Linuxの基礎
参考文献
シェルとカーネル
コマンドを実行する部分は、Linuxカーネルが担当する。
CPUやメモリなどのハードウェアを管理するとともに、最終的なコマンド実行を処理するプロセス管理も担っている。
なお、Linuxカーネルは直接人間が操作できるようになっていないので、カーネルのインタフェースとなるシェルが仲介役を担ってユーザーからのコマンドを探してカーネルに実行を依頼し、その結果を受けてユーザーの画面に表示する。
プロンプトとコマンドライン
ホスト名やユーザー名から$
や%
までをプロンプト、以降のコマンド入力部分をコマンドラインと呼ぶ。
[user@localhost ~]$ ls
操作方法
カーソル移動
操作 | 内容 |
---|---|
C + b | 後方に1文字分移動 |
C + f | 前方に1文字分移動 |
C + a | 行頭に移動 |
C + e | 行末に移動 |
M + b | 後方に1単語分移動 |
M + f | 前方に1単語分移動 |
文字列操作
操作 | 内容 |
---|---|
C + h | 後方に1文字分削除 |
C + d | カーソル位置の1文字削除 |
C + w | 後方にスペース区切りで1単語分削除 |
C + k | カーソル位置から行末までを削除 |
C + u | カーソル位置から行頭までを削除 |
C + y | 最後に削除した内容を挿入する |
画面ロック
操作 | 内容 |
---|---|
C + s | 画面表示をロック |
C + q | 画面表示のロックを解除 |
コマンド終了、入力のやりなおし
操作 | 内容 |
---|---|
C + c | コマンドの強制終了および、入力途中のコマンドの破棄 |
オプションについて
ロングオプション
--
で始まるオプションをロングオプションと呼ぶ。
他のオプションと重複せずに一意に特定できる範囲まで文字列を省略可能。
# --quote-nameを指定したことになる ls --quote
オプション形式
形式 | 内容 |
---|---|
UNIXオプション | ハイフン付きでオプションを指定。ps -aefなど。 |
BSDオプション | ハイフンなしでオプションを指定。ps xfなど。 |
コピー・ハードリンク・シンボリックリンク
- コピー
ファイルを複製する - ハードリンク
ファイルに複数の名前をつけるイメージで、リンク元と同じ内容がリンク先でも表示される。ファイルの実体は1つだがリンク元を消してもリンク先は正常にリンク元のファイル内容を表示できる。 - シンボリックリンク
リンク元のファイルを参照できる。ショートカットやエイリアスに近い。リンク元が削除された場合、リンク先は正常にリンク元のファイル内容を表示できない。
基本的なコマンド
findコマンド
ファイル・ディレクトリを検索する。指定した位置から再帰的にディレクトリを掘って探してきてくれる。
-type
でファイル種別を絞り込み可能。
指定 | ファイル種別 |
---|---|
-type f | 通常ファイル |
-type d | ディレクトリ |
-type l | シンボリックリンク |
-name
や-iname
(大文字小文字の区別なし)を指定しファイル名で絞り込み可能。
*などのワイルドカードを使用する場合、シェルにパス名展開させないようにシングルまたは、ダブルクオートでオプション引数を囲むこと。
$ find -name '*.txt'
-a
オプションでAND検索が可能。
$ find . -type f -a -name '*.txt' -print
locateコマンド
パスが格納された専用のデータベースから指定ファイル・ディレクトリを検索する。そのため、最初だけ手動でデータベースの更新が必要。

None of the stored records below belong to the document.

import Summits.BirchSwinnertonDyer.BirchSwinnertonDyer.Theorems.ClassRecordThreeEulerHalvesAtThreeCartanCuspNoFixedVector
import HarnessLib

/-!
# Crux 23422 `EulerHalvesAtThreeResidualUpperBound`, line `cartan`: the mod-`3` clause `(𝓛/3𝓛)^G = 0` from a SATURATION hypothesis (the
# principal-series counterpart of `…CartanCuspNoFixedVector`)

Seat `bsd-stepL-tam3-p1` g24 (prover, LINE OWNER of 23422; `--supports stmt-BirchSwinnertonDyer-23422 --as helper`). Companion of p710975. At principal-series Cartan
primes `q ≡ 1 (3)` the reduction of `W_q = Ind_B^G θ̃` mod `3` has the trivial Brauer constituent, so `noFixedVectorModThree` is NOT automatic; the paper analysis
(`HOME/tam3-p1/g24/NUM-PROOF-SKETCH.md` §4) reduces it to the SATURATION (♠) «`𝕃^H + 𝕃^{wHw⁻¹}` is `3`-saturated in `𝕃`» for a subgroup `H` of order prime to `3`
(there: the prime-to-`3` Borel), which in the hom-lattice dictionary is an Ihara-type lemma for the two maps `X̄/T' ⇉ X̄/H` and holds because `ρ̄_{E,3}` is ramified
at `q` (numerically: `IHARA-j329282.tsv`, index 1 in 49∕49 cases). THIS FILE proves the ABSTRACT ALGEBRAIC STEP, for any finite group: if `H ≤ S`, `wHw⁻¹ ≤ S`,
`Σ_{s ∈ S} tr ρ(s) = 0` (so `𝓛^S = 0`), `gcd(|H|, ℓ) = 1`, and `𝓛^H + 𝓛^{wHw⁻¹}` is `ℓ`-saturated, then `𝓛` has no non-zero vector fixed mod `ℓ` by `H`, `wHw⁻¹`
(a fortiori none fixed by `G`): average `v` over `H` and over `wHw⁻¹` (`u₀ ≡ |H|v ≡ u₁ (mod ℓ)`), write `u₀ − u₁ = ℓ z`, saturate `z = a + a'`, and observe
`u₀ − ℓa = u₁ + ℓa' ∈ 𝓛^H ∩ 𝓛^{wHw⁻¹} ⊆ 𝓛^S = 0`, so `|H|·v ∈ ℓ𝓛`. HONEST: finite-group∕lattice algebra only; the saturation (♠) for `Hom(J_X̄, E)` is NOT proved
here (it is the geometric input); NUM ∕ (F2b♭) ∕ the crux are NOT proved; BSD is proved for no curve. [folklore]
-/

set_option linter.dupNamespace false
set_option autoImplicit false

namespace Summit.BirchSwinnertonDyer.BirchSwinnertonDyer.Theorems.CartanSupply.CuspNoFixed

open scoped Classical

section saturated

variable {G : Type*} [Group G] {d : ℕ} (ρ : Representation ℤ G (Fin d → ℤ))

/-- PROVED: the fixed sublattice of the conjugate subgroup `w H w⁻¹` is `ρ(w)` applied to the fixed sublattice of `H` — here only the
elementary half we need: if `v` is fixed by every `w h w⁻¹` then `ρ(w⁻¹) v` is fixed by `H`. [folklore] -/
theorem inv_smul_mem_fixedSub_of_conj (H : Subgroup G) [Fintype H] (w : G) (v : Fin d → ℤ)
    (hv : ∀ h : H, ρ (w * (h : G) * w⁻¹) v = v) : ρ w⁻¹ v ∈ fixedSub ρ H := by
  intro h
  have h1 := hv h
  have key : ρ (h : G) (ρ w⁻¹ v) = ρ w⁻¹ (ρ (w * (h : G) * w⁻¹) v) := by
    rw [← Module.End.mul_apply, ← map_mul, ← Module.End.mul_apply, ← map_mul]
    congr 1
    group
  rw [key, h1]

/-- PROVED — **THE ABSTRACT SATURATION LEMMA**: let `H ≤ G`, `w ∈ G` with `𝓛^H ∩ 𝓛^{wHw⁻¹} = 0` (e.g. `⟨H, wHw⁻¹⟩` has no fixed line) and `gcd(|H|, ℓ) = 1`; assume the sum of the two fixed sublattices `𝓛^H + ρ(w)𝓛^H` (`= 𝓛^H + 𝓛^{wHw⁻¹}`) is `ℓ`-SATURATED in `𝓛 = ℤ^d`.
Then a vector fixed modulo `ℓ` by `H` and by `w H w⁻¹` lies in `ℓ𝓛`. [folklore] -/
theorem exists_eq_smul_of_fixedMod_of_saturated (H : Subgroup G) [Fintype H] (w : G)
    (hzero : ∀ x : Fin d → ℤ, (∀ h : H, ρ (h : G) x = x) → (∀ h : H, ρ (w * (h : G) * w⁻¹) x = x) → x = 0)
    (ℓ : ℤ) (hcop : IsCoprime (Fintype.card H : ℤ) ℓ)
    (hsat : ∀ z : Fin d → ℤ, (∃ a ∈ fixedSub ρ H, ∃ a' ∈ fixedSub ρ H, ℓ • z = a + ρ w a') →
      ∃ a ∈ fixedSub ρ H, ∃ a' ∈ fixedSub ρ H, z = a + ρ w a')
    (v : Fin d → ℤ) (hvH : ∀ h : H, ∃ y : Fin d → ℤ, ρ (h : G) v - v = ℓ • y)
    (hvHw : ∀ h : H, ∃ y : Fin d → ℤ, ρ (w * (h : G) * w⁻¹) v - v = ℓ • y) :
    ∃ y : Fin d → ℤ, v = ℓ • y := by
  choose y0 hy0 using hvH
  choose y1 hy1 using hvHw
  set u0 : Fin d → ℤ := ∑ h : H, ρ (h : G) v with hu0
  set u1 : Fin d → ℤ := ∑ h : H, ρ (w * (h : G) * w⁻¹) v with hu1
  have hu0mem : u0 ∈ fixedSub ρ H := sum_mem_fixedSub ρ H v
  have hu1fix : ∀ h : H, ρ (w * (h : G) * w⁻¹) u1 = u1 := by
    intro t
    rw [hu1, map_sum]
    have hmul : ∀ h : H, ρ (w * (t : G) * w⁻¹) (ρ (w * (h : G) * w⁻¹) v) = ρ (w * ((t * h : H) : G) * w⁻¹) v := by
      intro h
      rw [← Module.End.mul_apply, ← map_mul]
      congr 2
      rw [Subgroup.coe_mul]
      group
    simp only [hmul]
    exact Fintype.sum_equiv (Equiv.mulLeft t) _ _ (fun s => rfl)
  have hu1mem : ρ w⁻¹ u1 ∈ fixedSub ρ H := inv_smul_mem_fixedSub_of_conj ρ H w u1 hu1fix
  have hrw0 : ∀ h : H, ρ (h : G) v = v + ℓ • y0 h := fun h => by rw [← hy0 h]; abel
  have hrw1 : ∀ h : H, ρ (w * (h : G) * w⁻¹) v = v + ℓ • y1 h := fun h => by rw [← hy1 h]; abel
  have e0 : u0 = (Fintype.card H : ℤ) • v + ℓ • ∑ h : H, y0 h := by
    rw [hu0]; simp only [hrw0, Finset.sum_add_distrib, Finset.sum_const, Finset.card_univ, ← Finset.smul_sum, natCast_zsmul]
  have e1 : u1 = (Fintype.card H : ℤ) • v + ℓ • ∑ h : H, y1 h := by
    rw [hu1]; simp only [hrw1, Finset.sum_add_distrib, Finset.sum_const, Finset.card_univ, ← Finset.smul_sum, natCast_zsmul]
  have hww : ρ w (ρ w⁻¹ u1) = u1 := by
    rw [← Module.End.mul_apply, ← map_mul, mul_inv_cancel, map_one, Module.End.one_apply]
  -- u₀ − u₁ = ℓ z, and u₀ − u₁ ∈ 𝓛^H + ρ(w) 𝓛^H
  set z : Fin d → ℤ := (∑ h : H, y0 h) - ∑ h : H, y1 h with hz
  have hdiff : ℓ • z = u0 + ρ w (-(ρ w⁻¹ u1)) := by
    rw [map_neg, hww, hz, e0, e1, smul_sub]
    abel
  obtain ⟨a, ha, a', ha', hzaa⟩ := hsat z ⟨u0, hu0mem, -(ρ w⁻¹ u1), (fixedSub ρ H).neg_mem hu1mem, hdiff⟩
  -- x := u₀ − ℓ a = ρ w (ρ w⁻¹ u₁ + ℓ a') is fixed by H and by w H w⁻¹, hence by S, hence 0
  have hx1 : u0 - ℓ • a = ρ w (ρ w⁻¹ u1 + ℓ • a') := by
    have h := hdiff
    rw [hzaa, smul_add, map_neg, hww] at h
    rw [map_add, map_smul, hww]
    -- h : ℓ • a + ℓ • ρ w a' = u0 + -u1
    have h' : u0 = ℓ • a + ℓ • ρ w a' + u1 := by rw [h]; abel
    rw [h']; abel
  have hxH : ∀ h : H, ρ (h : G) (u0 - ℓ • a) = u0 - ℓ • a :=
    (fixedSub ρ H).sub_mem hu0mem ((fixedSub ρ H).smul_mem ℓ ha)
  have hinner : ρ w⁻¹ u1 + ℓ • a' ∈ fixedSub ρ H := (fixedSub ρ H).add_mem hu1mem ((fixedSub ρ H).smul_mem ℓ ha')
  have hxHw : ∀ h : H, ρ (w * (h : G) * w⁻¹) (u0 - ℓ • a) = u0 - ℓ • a := by
    intro h
    rw [hx1, ← Module.End.mul_apply, ← map_mul, show w * (h : G) * w⁻¹ * w = w * (h : G) by group, map_mul, Module.End.mul_apply,
      hinner h]
  have hx0 : u0 - ℓ • a = 0 := hzero _ hxH hxHw
  -- so |H| v = ℓ (a − Σ y₀), and Bézout
  have hHv : (Fintype.card H : ℤ) • v = ℓ • (a - ∑ h : H, y0 h) := by
    rw [smul_sub]
    have : u0 = ℓ • a := sub_eq_zero.1 hx0
    rw [← this, e0]
    abel
  obtain ⟨c₁, c₂, hc⟩ := hcop
  refine ⟨c₁ • (a - ∑ h : H, y0 h) + c₂ • v, ?_⟩
  calc v = (1 : ℤ) • v := (one_smul ℤ v).symm
    _ = (c₁ * (Fintype.card H : ℤ) + c₂ * ℓ) • v := by rw [hc]
    _ = c₁ • ((Fintype.card H : ℤ) • v) + (c₂ * ℓ) • v := by rw [add_smul, mul_smul]
    _ = c₁ • (ℓ • (a - ∑ h : H, y0 h)) + (c₂ * ℓ) • v := by rw [hHv]
    _ = ℓ • (c₁ • (a - ∑ h : H, y0 h) + c₂ • v) := by rw [smul_add, smul_comm c₁ ℓ, mul_comm c₂ ℓ, mul_smul]

/-- PROVED — the same with `𝓛^H ∩ 𝓛^{wHw⁻¹} = 0` supplied by RANK-BY-TRACE on a subgroup `S` fixing every such vector (e.g. `S = ⟨H, wHw⁻¹⟩`) whose character
sums to zero, and with the conclusion in the shape of `CartanTorusLattice.noFixedVectorModThree` (hypothesis: fixed mod `ℓ` by ALL of `G`). [folklore] -/
theorem noFixedVectorMod_of_saturated (H S : Subgroup G) [Fintype H] [Fintype S] (w : G)
    (hgen : ∀ x : Fin d → ℤ, (∀ h : H, ρ (h : G) x = x) → (∀ h : H, ρ (w * (h : G) * w⁻¹) x = x) → ∀ s : S, ρ (s : G) x = x)
    (hsum : ∑ s : S, LinearMap.trace ℤ (Fin d → ℤ) (ρ (s : G)) = 0) (ℓ : ℤ) (hcop : IsCoprime (Fintype.card H : ℤ) ℓ)
    (hsat : ∀ z : Fin d → ℤ, (∃ a ∈ fixedSub ρ H, ∃ a' ∈ fixedSub ρ H, ℓ • z = a + ρ w a') →
      ∃ a ∈ fixedSub ρ H, ∃ a' ∈ fixedSub ρ H, z = a + ρ w a') :
    ∀ v : Fin d → ℤ, (∀ g : G, ∃ y : Fin d → ℤ, ρ g v - v = ℓ • y) → ∃ y : Fin d → ℤ, v = ℓ • y :=
  fun v hv => exists_eq_smul_of_fixedMod_of_saturated ρ H w
    (fun x hx hx' => eq_zero_of_fixed_of_sum_trace ρ S hsum x (fun s => hgen x hx hx' s)) ℓ hcop hsat v
    (fun h => hv h) (fun h => hv (w * (h : G) * w⁻¹))

end saturated

end Summit.BirchSwinnertonDyer.BirchSwinnertonDyer.Theorems.CartanSupply.CuspNoFixed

findより高速だが、デフォルトでは1日1回だけデータベースの更新をするため、リアルタイムな検索結果が返ってこない点に注意(すでに存在しないファイルが検索に該当する可能性がある)。
導入後、最初にデータベースを更新
# updatedb
通常locate
はファイルパスのどこかに指定したパターンが含まれていたら、一致したものとしてみなす。
ファイル名だけにマッチさせたい場合は、-b
オプションを使うこと。
$ locate -b python
複数の検索パターンを指定すると、OR検索になる。
$ locate docs document
AND検索を行う場合は、-A
または--all
オプションを使う。
$ locate -A bash doc
manコマンド
manで対象コマンドのマニュアルを参照できる。
$ man cat
対象コマンドがわからない場合、何をしたいかというキーワードがわかればそれでマニュアルを検索できる。
$ man -k copy
セクション番号
マニュアル名称の後ろにある括弧付き数字は、マニュアルのセクション番号であり以下の内容を意味する番号が付与されている。
セクション番号 | 内容 |
---|---|
1 | コマンド |
2 | システムコール |
3 | ライブラリ関数 |
4 | デバイスファイル |
5 | ファイルの書式 |
6 | ゲーム |
7 | そのほかいろいろ |
8 | システム管理コマンド |
9 | カーネルルーチン |
複数のセクションに同じ名前のマニュアルが存在する場合もあるので、明示的にセクション番号を指定しない限り、小さい番号のマニュアルが表示される。
$ man 1 crontab
特定のマニュアルがどのセクションに含まれているかは、-wa
オプションを使う。
$ man -wa crontab
whichコマンド
シェルがどのコマンドを実行するかを知りたい場合に使う。
-a
オプションでコマンドが見つかったすべての場所を表示してくれる。
typeコマンド
対象コマンドが本当にコマンドなのかエイリアスなのかを確認できる。
$ type ls
エイリアスを無視してコマンド実行
エイリアスとなっているコマンドの前に\
もしくは、command
を付与する。
$ command ls $ \ls
変数
シェル変数
bashなどの内部で使用される変数。数値や文字列を保存できる。 値にスペースを含む場合はシングルまたはダブルクオートで囲み、=の左右にスペースをつけないこと。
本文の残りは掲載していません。